Date: Sun Mar 01 2026 - 01:52:15 EST

March 1, 2026 at 01:15, "Jakub Kicinski" <kuba@xxxxxxxxxx mailto:kuba@xxxxxxxxxx?to=%22Jakub%20Kicinski%22%20%3Ckuba%40kernel.org%3E > wrote:

>
> On Fri, 27 Feb 2026 14:32:31 +0800 Jiayuan Chen wrote:
>
> >
> > tx_work_handler calls tls_tx_records with flags=-1, which preserves
> > each record's original tx_flags but results in tcp_sendmsg_locked
> > using an infinite send timeout. When the peer is unresponsive and the
> > send buffer is full, tcp_sendmsg_locked blocks indefinitely in
> > sk_stream_wait_memory. This causes tls_sk_proto_close to hang in
> > cancel_delayed_work_sync waiting for tx_work_handler to finish,
> > leading to a hung task:
> >
> > INFO: task ...: blocked for more than ... seconds.
> > Call Trace:
> > cancel_delayed_work_sync
> > tls_sw_cancel_work_tx
> > tls_sk_proto_close
> >
> > A workqueue handler should never block indefinitely. Fix this by
> > introducing __tls_tx_records() with an extra_flags parameter that
> > gets OR'd into each record's tx_flags. tx_work_handler uses this to
> > pass MSG_DONTWAIT so tcp_sendmsg_locked returns -EAGAIN immediately
> > when the send buffer is full, without overwriting the original
> > per-record flags (MSG_MORE, MSG_NOSIGNAL, etc.). On -EAGAIN, the
> > existing reschedule mechanism retries after a short delay.
> >
> > Also consolidate the two identical reschedule paths (lock contention
> > and -EAGAIN) into one.
> >
> It's not that simple. The default semantics for TCP sockets is that
> queuing data and then calling close() is a legitimate thing to do
> and the data should be sent cleanly, followed by a normal FIN in such
> case.
>
> Maybe we should explore trying to make sure we have enough wmem before
> we start creating records. Get rid of the entire workqueue mess?

Regarding wmem pre-check: the async crypto path is not triggered by
wmem shortage — it's triggered when the crypto operation itself is
asynchronous (e.g. cryptd fallback when SIMD is unavailable). At the
time tls_do_encryption() returns -EINPROGRESS, wmem may be perfectly
fine. The problem occurs later when tls_encrypt_done() fires and
tx_work_handler tries to push the completed records — by that point
the send buffer may have filled up. Since these are two different
points in time, pre-checking wmem at record creation wouldn't help.

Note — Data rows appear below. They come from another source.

import Mathlib
import HarnessLib

/-!
# King 1986 Prop. 3.7: per-SLICE pointwise bounds of the multiscale telescoping (2.17) sum to the
# sub-unit power-law profile — the bookkeeping implication «(3.63)-shape per slice ⇒ |∇G_k(x,y)| ≤ C′|x−y|^{1−d}»

**Citation header (reproduction of the BOOKKEEPING step around PUBLISHED statements; literature seat
`b2b-balaban-t4-lit2` gen 5 of the Bałaban lattice Yang–Mills cell `pub-balaban`; record `t4/T4-LIT2-CITABLE-NE.md`
v2.8 §8.11 (a); GAPS A-t4lit2g5-1).  v1.0.1: DOCSTRING-ONLY wording fix of one header bullet after the cross-read
(pv11-g15, GAPS C-pv11g15-1: ok CONSISTENT, DOCFIX owed 0, INFO I-1); every declaration byte-identical to v1 (p187289).**
C. King, *The U(1) Higgs model. I. The continuum limit*, Commun. Math. Phys. **102** (1986) 649–677 [King1986].
Page images read (as images) by this seat: `b2b-balaban-template/king-renders/1986-cmp102-king-u1-higgs-I-p005-x2.png`
(p. 653: (2.13), (2.17)), `…-p008-x2.png` (p. 656: Thm 3.3 (3.6)–(3.8)),
`t4/b2b-balaban-t4-lit2/g5/renders/1986-cmp102-king-u1-higgs-I-p015-x2.png` (p. 663: (3.60), (3.62), Prop. 3.7).

**What King prints (verbatim).**  p. 653: «The operator (2.13) can be decomposed into a sum of contributions from
scales between Ω and Ω^{(k)}: G^ε_k(Ω, A) = C^{(0),ε}(Ω, A) + Σ_{j=1}^{k−1} a_j²(L^jε)^{−4}G^ε_j(Ω, A)Q_j(A)*·
C^{(j),L^jε}(Ω, A)Q_j(A)G^ε_j(Ω, A) ≡ Σ_{j=0}^{k−1} G^ε_{(j)}(Ω, A), (2.17)»; p. 663: «**Proposition 3.7.** For x, y,
z ∈ T_η, 0 < α < 1, and all 0 ≤ j ≤ k − 1, |G^η_{(j)}(x, y)|, |∂^η_μG^η_{(j)}(x, y)| ≤ C{(L^jη)^{2−d}, (L^jη)^{1−d}}
· exp[−δ₀(L^jη)^{−1}|x − y|], (3.63) … Proposition 3.7 follows immediately from Theorem 3.3 and the scaling
properties of the operators.» (Thm 3.3 «is proved in [Ba 4]» = Bałaban, CMP 89 (1983) 571–597.)  Objects: King's scalar
block propagator (2.13) with REGULAR ABELIAN background A (Def. 3.2), the A = 0 vector operators; d = 2, 3 as printed
(the exponents are written in d); fine lattice T_η of spacing η = L^{−k}, unit k-blocks.

**What is proved here (everything PROVED from Mathlib; NO named fact; nothing about Bałaban's papers; [folklore]).**
The elementary summation that turns a per-slice bound of the printed shape (3.63) into a power-law profile, uniformly
in the number of slices `k` and in the spacing `η`:
* `sliceSum_le`: for `L ≥ 2`, `0 < η ≤ r`, `δ > 0`, `p ≥ 1`,
  `Σ_{j<k} exp(−δ·r/(ηL^j)) / (ηL^j)^p ≤ (2·(p+1)!/δ^{p+1} + 2) / r^p`
  (split the slices at `ηL^j ≈ r`: the coarser ones give a geometric series with ratio `L^{−p} ≤ 1/2`
  (`sum_geom_decr_le_two`), the finer ones `t^p e^{−δt} ≤ (p+1)!/(δ^{p+1}t)` along `t = r/(ηL^j) ≥ 1`, geometric with
  ratio `1/L ≤ 1/2` (`sum_geom_incr_le_two`); `Real.pow_div_factorial_le_exp` is the exponential tail);
* `abs_sum_slices_le`: if slice kernels `g j x y` obey `|g j x y| ≤ C·exp(−δ·ρ(x,y)/(ηL^j))/(ηL^j)^p` for `j < k`, then
  `|Σ_{j<k} g j x y| ≤ C·(2·(p+1)!/δ^{p+1} + 2)/ρ(x,y)^p` whenever `ρ(x,y) ≥ η` — with `p = d − 1` this is the reading
  «(3.63) for the gradient slices, ALL 0 ≤ j ≤ k − 1 (the j = 0 slice G_(0) = C^{(0)} of (2.17) included) ⇒
  |∂G_k(x,y)| ≤ C′|x − y|^{1−d} for η ≤ |x − y|» of the record's §8.11 (a) (v2.8.2; the partial sum over 1 ≤ j ≤ k − 1
  bounds the difference ∂G_k − ∂C^{(0)} by the same constant — take `g 0 := 0`; cross-read pv11-g15 INFO I-1),
  i.e. the profile (W1) of the T⁴ cell's `T4TwoSpacingDefect.ConsistencySized` (t4-ne3-p1-g5, clause (T2)) for King's
  objects; for Bałaban's covariant B9 propagators NOTHING is asserted — the lemma only makes «per-slice single-scale
  decay at every intermediate scale + telescoping ⇒ (W1)» an implication by name.
Rung (B)+1 literature service; NOT an estimate of any NE; NOT summit progress.
-/

noncomputable section

open Finset Real

namespace Literature.MathematicalPhysics.QuantumFieldTheory.King1986

/-- A finite family of terms of an INCREASING geometric progression `c·q^j` (`q ≥ 2`), each at most `1`, sums to at
most `2` (the largest term dominates). [folklore] -/
theorem sum_geom_incr_le_two {S : Finset ℕ} {c q : ℝ} (hc : 0 ≤ c) (hq : 2 ≤ q)
    (h1 : ∀ j ∈ S, c * q ^ j ≤ 1) : ∑ j ∈ S, c * q ^ j ≤ 2 := by
  rcases S.eq_empty_or_nonempty with rfl | hne
  · simp
  set J := S.max' hne with hJ
  have hq0 : 0 ≤ q := by linarith
  have hsub : S ⊆ Finset.range (J + 1) := fun j hj =>
    Finset.mem_range.2 (Nat.lt_succ_of_le (S.le_max' j hj))
  have hgeom : (∑ j ∈ Finset.range (J + 1), q ^ j) * (q - 1) = q ^ (J + 1) - 1 := geom_sum_mul q (J + 1)
  have hpow : q ^ (J + 1) = q ^ J * q := pow_succ q J
  have hqJ : 0 ≤ q ^ J := pow_nonneg hq0 J
  have hS2 : ∑ j ∈ Finset.range (J + 1), q ^ j ≤ 2 * q ^ J := by
    nlinarith [hgeom, hpow, hqJ, mul_nonneg hqJ (by linarith : (0:ℝ) ≤ q - 2),
      Finset.sum_nonneg (fun j (_ : j ∈ Finset.range (J + 1)) => pow_nonneg hq0 j)]
  calc ∑ j ∈ S, c * q ^ j ≤ ∑ j ∈ Finset.range (J + 1), c * q ^ j :=
        Finset.sum_le_sum_of_subset_of_nonneg hsub (fun j _ _ => by positivity)
    _ = c * ∑ j ∈ Finset.range (J + 1), q ^ j := by rw [Finset.mul_sum]
    _ ≤ c * (2 * q ^ J) := by gcongr
    _ = 2 * (c * q ^ J) := by ring
    _ ≤ 2 * 1 := by gcongr; exact h1 J (S.max'_mem hne)
    _ = 2 := by norm_num

/-- A finite family of terms of a DECREASING geometric progression `C·ρ^j` (`0 ≤ ρ ≤ 1/2`), each at most `1`, sums to
at most `2`. [folklore] -/
theorem sum_geom_decr_le_two {S : Finset ℕ} {C ρ : ℝ} (hC : 0 ≤ C) (hρ0 : 0 ≤ ρ) (hρ : ρ ≤ 1 / 2)
    (h1 : ∀ j ∈ S, C * ρ ^ j ≤ 1) : ∑ j ∈ S, C * ρ ^ j ≤ 2 := by
  rcases S.eq_empty_or_nonempty with rfl | hne
  · simp
  set J := S.min' hne with hJ
  set N := S.max' hne + 1 with hN
  have hsub : S ⊆ Finset.Ico J N := fun j hj =>
    Finset.mem_Ico.2 ⟨S.min'_le j hj, Nat.lt_succ_of_le (S.le_max' j hj)⟩
  have hρ1 : ρ < 1 := by linarith
  have hIco : ∑ j ∈ Finset.Ico J N, ρ ^ j ≤ ρ ^ J / (1 - ρ) := geom_sum_Ico_le_of_lt_one hρ0 hρ1
  have hden : ρ ^ J / (1 - ρ) ≤ 2 * ρ ^ J := by
    rw [div_le_iff₀ (by linarith)]
    nlinarith [pow_nonneg hρ0 J]
  calc ∑ j ∈ S, C * ρ ^ j ≤ ∑ j ∈ Finset.Ico J N, C * ρ ^ j :=
        Finset.sum_le_sum_of_subset_of_nonneg hsub (fun j _ _ => by positivity)
    _ = C * ∑ j ∈ Finset.Ico J N, ρ ^ j := by rw [Finset.mul_sum]
    _ ≤ C * (2 * ρ ^ J) := by gcongr; exact hIco.trans hden
    _ = 2 * (C * ρ ^ J) := by ring
    _ ≤ 2 * 1 := by gcongr; exact h1 J (S.min'_mem hne)
    _ = 2 := by norm_num

/-- The exponential tail in the form used for the fine slices: `t^p·e^{−δt} ≤ (p+1)!/(δ^{p+1}·t)` for `t > 0`.
[folklore] -/
theorem pow_mul_exp_neg_le {δ t : ℝ} (hδ : 0 < δ) (ht : 0 < t) (p : ℕ) :
    t ^ p * Real.exp (-(δ * t)) ≤ (p + 1).factorial / (δ ^ (p + 1) * t) := by
  have h := Real.pow_div_factorial_le_exp (δ * t) (by positivity) (p + 1)
  have hfac : (0 : ℝ) < (p + 1).factorial := by exact_mod_cast Nat.factorial_pos _
  have hdt : 0 < (δ * t) ^ (p + 1) := by positivity
  rw [div_le_iff₀ hfac] at h
  rw [Real.exp_neg, le_div_iff₀ (by positivity)]
  have hexp : 0 < Real.exp (δ * t) := Real.exp_pos _
  -- t^p * (exp)⁻¹ * (δ^(p+1) * t) = (δ t)^(p+1) / exp ≤ (p+1)!
  have key : t ^ p * (Real.exp (δ * t))⁻¹ * (δ ^ (p + 1) * t) = (δ * t) ^ (p + 1) / Real.exp (δ * t) := by
    rw [mul_pow, div_eq_mul_inv]; ring
  rw [key, div_le_iff₀ hexp]
  linarith

/-- **The slice sum.**  For `L ≥ 2`, `0 < η ≤ r`, `δ > 0`, `p ≥ 1` and any number of slices `k`:
`Σ_{j<k} exp(−δ·r/(ηL^j))/(ηL^j)^p ≤ (2·(p+1)!/δ^{p+1} + 2)/r^p` — uniform in `k` and `η`. [folklore] -/
theorem sliceSum_le (L η δ r : ℝ) (p k : ℕ) (hL : 2 ≤ L) (hη : 0 < η) (hδ : 0 < δ) (hr : η ≤ r)
    (hp : 1 ≤ p) :
    ∑ j ∈ Finset.range k, Real.exp (-(δ * (r / (η * L ^ j)))) / (η * L ^ j) ^ p
      ≤ (2 * (p + 1).factorial / δ ^ (p + 1) + 2) / r ^ p := by
  have hr0 : 0 < r := lt_of_lt_of_le hη hr
  have hL0 : 0 < L := by linarith
  set A : ℝ := (p + 1).factorial / δ ^ (p + 1) with hA
  have hA0 : 0 ≤ A := by positivity
  -- the slice variable t_j = r/(ηL^j) and the termwise majorant
  set t : ℕ → ℝ := fun j => r / (η * L ^ j) with ht
  have htpos : ∀ j, 0 < t j := fun j => by positivity
  set b : ℕ → ℝ := fun j => if 1 ≤ t j then A * (t j)⁻¹ else (t j) ^ p with hb
  have hterm : ∀ j, Real.exp (-(δ * (r / (η * L ^ j)))) / (η * L ^ j) ^ p ≤ b j / r ^ p := by
    intro j
    have hs : 0 < η * L ^ j := by positivity
    have hsr : η * L ^ j = r / t j := by
      rw [ht]; field_simp
    by_cases h1 : 1 ≤ t j
    · -- fine slice: exponential tail
      have hb1 : b j = A * (t j)⁻¹ := by simp [hb, h1]
      rw [hb1]
      have htail := pow_mul_exp_neg_le hδ (htpos j) p
      -- exp(-δ t)/s^p = t^p exp(-δ t)/r^p
      have hrew : Real.exp (-(δ * (r / (η * L ^ j)))) / (η * L ^ j) ^ p
          = (t j) ^ p * Real.exp (-(δ * t j)) / r ^ p := by
        have : r / (η * L ^ j) = t j := rfl
        rw [this, hsr, div_pow]
        field_simp
      rw [hrew]
      have : (t j) ^ p * Real.exp (-(δ * t j)) ≤ A * (t j)⁻¹ := by
        calc (t j) ^ p * Real.exp (-(δ * t j)) ≤ (p + 1).factorial / (δ ^ (p + 1) * t j) := htail
          _ = A * (t j)⁻¹ := by rw [hA]; field_simp
      exact div_le_div_of_nonneg_right this (by positivity)
    · -- coarse slice: drop the exponential
      have hb2 : b j = (t j) ^ p := by simp [hb, h1]
      rw [hb2]
      have hexp : Real.exp (-(δ * (r / (η * L ^ j)))) ≤ 1 := by
        rw [Real.exp_le_one_iff]
        have : 0 ≤ δ * (r / (η * L ^ j)) := by positivity
        linarith
      calc Real.exp (-(δ * (r / (η * L ^ j)))) / (η * L ^ j) ^ p ≤ 1 / (η * L ^ j) ^ p :=
            div_le_div_of_nonneg_right hexp (by positivity)
        _ = (t j) ^ p / r ^ p := by
            rw [hsr, div_pow]; field_simp
  -- sum the majorants
  have hsum : ∑ j ∈ Finset.range k, Real.exp (-(δ * (r / (η * L ^ j)))) / (η * L ^ j) ^ p
      ≤ (∑ j ∈ Finset.range k, b j) / r ^ p := by
    rw [Finset.sum_div]
    exact Finset.sum_le_sum fun j _ => hterm j
  refine hsum.trans ?_
  apply div_le_div_of_nonneg_right _ (by positivity)
  -- split the index set at t_j = 1
  rw [hb, Finset.sum_ite]
  have hfine : ∑ j ∈ (Finset.range k).filter (fun j => 1 ≤ t j), A * (t j)⁻¹ ≤ A * 2 := by
    rw [← Finset.mul_sum]
    gcongr
    -- (t j)⁻¹ = (η/r)·L^j, increasing geometric, ≤ 1 on the fine slices
    have hrepr : ∀ j, (t j)⁻¹ = (η / r) * L ^ j := by
      intro j; rw [ht]; field_simp
    calc ∑ j ∈ (Finset.range k).filter (fun j => 1 ≤ t j), (t j)⁻¹
        = ∑ j ∈ (Finset.range k).filter (fun j => 1 ≤ t j), (η / r) * L ^ j :=
          Finset.sum_congr rfl fun j _ => hrepr j
      _ ≤ 2 := by
          apply sum_geom_incr_le_two (by positivity) hL
          intro j hj
          rw [Finset.mem_filter] at hj
          rw [← hrepr j]
          exact inv_le_one_of_one_le₀ hj.2
  have hcoarse : ∑ j ∈ (Finset.range k).filter (fun j => ¬ 1 ≤ t j), (t j) ^ p ≤ 2 := by
    -- (t j)^p = (r/η)^p · ((L^p)⁻¹)^j, decreasing geometric with ratio ≤ 1/2, < 1 on the coarse slices
    have hrepr : ∀ j, (t j) ^ p = (r / η) ^ p * ((L ^ p)⁻¹) ^ j := by
      intro j
      show (r / (η * L ^ j)) ^ p = (r / η) ^ p * ((L ^ p)⁻¹) ^ j
      have hLj : (L ^ j) ^ p = (L ^ p) ^ j := by rw [← pow_mul, ← pow_mul, mul_comm]
      rw [div_pow, div_pow, mul_pow, hLj, inv_pow]
      field_simp
    have hρ : (L ^ p)⁻¹ ≤ 1 / 2 := by
      rw [inv_eq_one_div]
      apply div_le_div_of_nonneg_left zero_le_one (by norm_num)
      calc (2 : ℝ) ≤ L := hL
        _ = L ^ 1 := (pow_one L).symm
        _ ≤ L ^ p := pow_le_pow_right₀ (by linarith) hp
    calc ∑ j ∈ (Finset.range k).filter (fun j => ¬ 1 ≤ t j), (t j) ^ p
        = ∑ j ∈ (Finset.range k).filter (fun j => ¬ 1 ≤ t j), (r / η) ^ p * ((L ^ p)⁻¹) ^ j :=
          Finset.sum_congr rfl fun j _ => hrepr j
      _ ≤ 2 := by
          apply sum_geom_decr_le_two (by positivity) (by positivity) hρ
          intro j hj
          rw [Finset.mem_filter, not_le] at hj
          rw [← hrepr j]
          exact pow_le_one₀ (htpos j).le hj.2.le
  calc ∑ j ∈ (Finset.range k).filter (fun j => 1 ≤ t j), A * (t j)⁻¹
        + ∑ j ∈ (Finset.range k).filter (fun j => ¬ 1 ≤ t j), (t j) ^ p ≤ A * 2 + 2 := add_le_add hfine hcoarse
    _ = 2 * ((p + 1).factorial : ℝ) / δ ^ (p + 1) + 2 := by rw [hA]; ring

/-- **King's per-slice shape (3.63) ⇒ the power-law profile.**  If slice kernels obey
`|g j x y| ≤ C·exp(−δ·ρ(x,y)/(ηL^j))/(ηL^j)^p` for all `j < k` (King's (3.63): `p = d − 2` for the kernel, `p = d − 1`
for its lattice gradient, `δ = δ₀`, `ρ = |x − y|`, slices `s_j = L^jη`), then the telescoped kernel `Σ_{j<k} g j` has
the profile `C·K/ρ(x,y)^p` at all separations `ρ(x,y) ≥ η`, with `K = 2·(p+1)!/δ^{p+1} + 2` independent of `k` and `η`.
Nothing here is specific to King's operators: `g`, `ρ` are arbitrary. [folklore] -/
theorem abs_sum_slices_le {X : Type*} (g : ℕ → X → X → ℝ) (ρ : X → X → ℝ) (L η δ C : ℝ) (p k : ℕ)
    (hL : 2 ≤ L) (hη : 0 < η) (hδ : 0 < δ) (hC : 0 ≤ C) (hp : 1 ≤ p)
    (hg : ∀ j < k, ∀ x y, |g j x y| ≤ C * (Real.exp (-(δ * (ρ x y / (η * L ^ j)))) / (η * L ^ j) ^ p))
    (x y : X) (hxy : η ≤ ρ x y) :
    |∑ j ∈ Finset.range k, g j x y| ≤ C * ((2 * (p + 1).factorial / δ ^ (p + 1) + 2) / ρ x y ^ p) := by
  calc |∑ j ∈ Finset.range k, g j x y| ≤ ∑ j ∈ Finset.range k, |g j x y| := Finset.abs_sum_le_sum_abs _ _
    _ ≤ ∑ j ∈ Finset.range k, C * (Real.exp (-(δ * (ρ x y / (η * L ^ j)))) / (η * L ^ j) ^ p) :=
        Finset.sum_le_sum fun j hj => hg j (Finset.mem_range.1 hj) x y
    _ = C * ∑ j ∈ Finset.range k, Real.exp (-(δ * (ρ x y / (η * L ^ j)))) / (η * L ^ j) ^ p := by
        rw [Finset.mul_sum]
    _ ≤ C * ((2 * (p + 1).factorial / δ ^ (p + 1) + 2) / ρ x y ^ p) := by
        gcongr
        exact sliceSum_le L η δ (ρ x y) p k hL hη hδ hxy hp

/-- The gradient clause of (3.63) in dimension `d ≥ 2` uses `p = d − 1 ≥ 1`; the profile exponent is then `1 − d`:
`ρ^{-(d-1)}`.  (Bookkeeping remark; the kernel clause `p = d − 2` needs `d ≥ 3` — in `d = 2` the kernel slices sum to a
logarithm, as they should.) [folklore] -/
theorem gradient_exponent_ok {d : ℕ} (hd : 2 ≤ d) : 1 ≤ d - 1 := by omega

end Literature.MathematicalPhysics.QuantumFieldTheory.King1986

end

> Regarding your patch I think all callers passing -1 as flags are on
> the close path, you could have just added | DONTWAIT if the flags
> are -1.

Regarding adding MSG_DONTWAIT unconditionally when flags == -1:
tls_sw_release_resources_tx() also calls tls_tx_records(sk, -1).
That's in the close path where we actually want to block and flush
remaining records to honour the "close() should send data cleanly"
semantics you mentioned. Making that non-blocking would cause data
loss. So we do need to distinguish between the two callers, which
is why I introduced __tls_tx_records() with the extra_flags parameter.

Thanks,

> pw-bot: cr
>